Ingredients
Scale
- 1 ½ cups all-purpose flour
- ½ cup granulated sugar
- 2 teaspoons baking powder
- ½ teaspoon salt
- ½ cup cold unsalted butter, cubed
- ½ cup peach jam or preserves
- 2 ripe peaches, peeled and sliced
- 1 teaspoon ground cinnamon
- 1 teaspoon vanilla extract
- 1 egg, beaten
- 1 tablespoon milk (optional, for brushing)
Instructions
- In a large mixing bowl, combine flour, sugar, baking powder, and salt. Cut in the cold butter until coarse crumbs form. Stir in vanilla extract and set aside.

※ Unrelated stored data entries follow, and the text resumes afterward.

/-- If `Ψ` extends `φ ∘ cayley⁻¹ : 𝔻 → D` to the closed disc, then `φ = Ψ ∘ cayleyFun` on `ℍₒ`. [folklore] -/
theorem eqOn_comp_cayleyFun {Ψ : ℂ → ℂ} (hΨeq : EqOn Ψ (cayley.symm.trans φ) (ball 0 1)) :
    EqOn φ (Ψ ∘ cayleyFun) upperHalfPlaneSet := by
  intro z hz
  have hz' : cayleyFun z ∈ ball (0 : ℂ) 1 := cayley.mapsTo hz
  rw [Function.comp_apply, hΨeq hz', ConformalEquiv.trans_apply, cayley_symm_apply,
    cayleyInvFun_cayleyFun (add_I_ne_zero (le_of_lt hz))]

/-- **Limits of `φ : ℍₒ → D` at finite boundary points from the disc extension.** If `Ψ` is
continuous on the closed unit disc and extends `φ ∘ cayley⁻¹`, then `φ z → Ψ (cayleyFun x)` as
`z → x` within `ℍₒ`, for every `x` of the closed upper half-plane. Pommerenke (1992), §1.2 and
Thm 2.6. [folklore] -/
theorem tendsto_nhdsWithin_of_extension {Ψ : ℂ → ℂ} (hΨc : ContinuousOn Ψ (closedBall 0 1))
    (hΨeq : EqOn Ψ (cayley.symm.trans φ) (ball 0 1)) {x : ℂ} (hx : 0 ≤ x.im) :
    Tendsto φ (𝓝[upperHalfPlaneSet] x) (𝓝 (Ψ (cayleyFun x))) := by
  have hmaps : MapsTo cayleyFun upperHalfPlaneSet (closedBall (0 : ℂ) 1) :=
    fun z hz ↦ mem_closedBall_zero_iff.2 (norm_cayleyFun_le_one (le_of_lt hz))
  have hC : Tendsto cayleyFun (𝓝[upperHalfPlaneSet] x) (𝓝[closedBall 0 1] (cayleyFun x)) := by
    have hcx : ContinuousWithinAt cayleyFun upperHalfPlaneSet x :=
      ((continuousOn_cayleyFun x (add_I_ne_zero hx)).continuousAt
        ((isOpen_ne_fun (continuous_id.add continuous_const) continuous_const).mem_nhds
          (add_I_ne_zero hx))).continuousWithinAt
    exact hcx.tendsto_nhdsWithin hmaps
  have hΨ : Tendsto Ψ (𝓝[closedBall 0 1] (cayleyFun x)) (𝓝 (Ψ (cayleyFun x))) :=
    hΨc _ (mem_closedBall_zero_iff.2 (norm_cayleyFun_le_one hx))
  exact (hΨ.comp hC).congr' ((eqOn_comp_cayleyFun φ hΨeq).symm.eventuallyEq_nhdsWithin)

- Mix sliced peaches with cinnamon and sugar. Spread peach jam in muffin cups or on dough, then layer with peaches.
- Roll dough into a rectangle about ¼ inch thick. Spread remaining peach jam over the dough. Roll into a log and cut into 8 slices.
- Place slices into greased muffin tin, cut side up. Brush with egg wash and milk. Bake at 375°F (190°C) for 20-25 minutes until golden brown and puffy.
Notes
- Ensure peaches are ripe for maximum flavor. Fresh peaches are preferred, but canned peaches work if drained thoroughly.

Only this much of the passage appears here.